EU Induced Institutional Change in Post-Soviet Space
This book analyses the role of the European Union in the process of institutional change in its Eastern neighbourhood and explains why EU policies arrive at contradictory outcomes at the sectoral level. Combining EU studies approaches with insights from the fields of new institutionalism, international development studies and transnationalisation, it explains how the EU policies contribute to rule persistence or lead to institutional change.
Highlighting the importance of investigating how the policies of external intervention interact with domestic institutions, the book also provides a coherent presentation of the political and economic problems of Ukraine and Moldova and a comparative analysis in key areas at critical junctures of their development.

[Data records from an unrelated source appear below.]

omit hβ hU in
include hn0 hn2 in
/-- **Dominant sectors exist at every tolerance**: for `ε > 0` some `x ∈ spinFibre n` is `ε`-dominant,
`p(n,h) − ε ≤ p(x,n−x) + βh(2x−n)`. [cite: Ruelle1969, §3.4] -/
theorem exists_dominant (hz : ℝ) {ε : ℝ} (hε : 0 < ε) :
    ∃ x ∈ spinFibre n, pressureTT'Zeeman β t t' U n hz - ε ≤
      pressureTT'₂ β t t' U x (n - x) + β * hz * (2 * x - n) := by
  have hne : ((fun x : ℝ => pressureTT'₂ β t t' U x (n - x) + β * hz * (2 * x - n)) '' spinFibre n).Nonempty :=
    ⟨_, ⟨n / 2, half_mem_spinFibre hn0 hn2, rfl⟩⟩
  obtain ⟨_, ⟨x, hx, rfl⟩, h⟩ := exists_lt_of_lt_csSup hne
    (show pressureTT'Zeeman β t t' U n hz - ε < pressureTT'Zeeman β t t' U n hz by linarith)
  exact ⟨x, hx, h.le⟩

include hn0 hn2 in
/-- **The `m = 0` floor**: `pressureTT' β t t' U n ≤ p(n,h)` (the unpolarised sector `x = n/2` is on the fibre and
feels no field). [cite: LiebPRL1989, proof of Theorem 1] -/
theorem pressureTT'_le_pressureTT'Zeeman (hz : ℝ) : pressureTT' β t t' U n ≤ pressureTT'Zeeman β t t' U n hz := by
  have h := le_pressureTT'Zeeman hβ t t' hU hz (half_mem_spinFibre hn0 hn2)
  rw [show n - n / 2 = n / 2 by ring, pressureTT'₂_half_half hβ t t' hU hn0 hn2] at h
  have e : β * hz * (2 * (n / 2) - n) = 0 := by ring
  linarith

include hn0 hn2 in
/-- **The `S^z`-dominance cap**: `p(n,h) ≤ pressureTT' β t t' U n + β|h|·min(n, 2−n)` (every sector is dominated by
the `S^z = 0` sector of its filling, and `|n↑ − n↓| ≤ min(n, 2−n)`). [cite: LiebPRL1989, proof of Theorem 1] -/
theorem pressureTT'Zeeman_le_pressureTT'_add (hz : ℝ) :
    pressureTT'Zeeman β t t' U n hz ≤ pressureTT' β t t' U n + β * |hz| * min n (2 - n) :=
  (pressureTT'Zeeman_le_iff hβ t t' hU hn0 hn2 hz).2 fun _ hx => fibreTerm_le_pressureTT'_add hβ t t' hU hz hx

include hn0 hn2 in
/-- **Zero field**: `p(n, 0) = pressureTT' β t t' U n`, the canonical number of record. [cite: Ruelle1969, §3.4] -/
theorem pressureTT'Zeeman_zero : pressureTT'Zeeman β t t' U n 0 = pressureTT' β t t' U n := by
  refine le_antisymm ?_ (pressureTT'_le_pressureTT'Zeeman hβ t t' hU hn0 hn2 0)
  have h := pressureTT'Zeeman_le_pressureTT'_add hβ t t' hU hn0 hn2 (0 : ℝ)
  simpa using h

include hn0 hn2 in
/-- **Evenness in the field**: `p(n, −h) = p(n, h)` (spin exchange `x ↦ n − x` maps the fibre to itself and
`p(x,y) = p(y,x)`). [cite: LiebPRL1989, proof of Theorem 1] -/
theorem pressureTT'Zeeman_neg (hz : ℝ) : pressureTT'Zeeman β t t' U n (-hz) = pressureTT'Zeeman β t t' U n hz := by
  have key : ∀ h : ℝ, pressureTT'Zeeman β t t' U n (-h) ≤ pressureTT'Zeeman β t t' U n h := by
    intro h
    rw [pressureTT'Zeeman_le_iff hβ t t' hU hn0 hn2]
    rintro x ⟨h0, h1, h2, h3⟩
    have hx' : n - x ∈ spinFibre n := ⟨h2, h3, by linarith, by linarith⟩
    have hle := le_pressureTT'Zeeman hβ t t' hU h hx'
    rw [show n - (n - x) = x by ring, pressureTT'₂_swap hβ t t' hU h2 h3 h0 h1] at hle
    have e : β * h * (2 * (n - x) - n) = β * -h * (2 * x - n) := by ring
    linarith
  refine le_antisymm (key hz) ?_
  have h := key (-hz)
  rwa [neg_neg] at h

This book will be of key interest to scholars and students of European Union politics and more broadly to International Relations, post-Soviet and Russian studies.
Ryhor Nizhnikau is Senior Research Fellow in the EUs Neighbourhood and Russia Programme at the Finnish Institute of International Affairs, Finland.
Routledge Studies in European Foreign Policy
Series Editors: Richard Whitman, University of Kent, UK, and Richard Youngs, University of Warwick, UK.
This series addresses the standard range of conceptual and theoretical questions related to European foreign policy. At the same time, in response to the intensity of new policy developments, it endeavours to ensure that it also has a topical flavour, addressing the most important and evolving challenges to European foreign policy, in a way that will be relevant to the policy-making and think-tank communities.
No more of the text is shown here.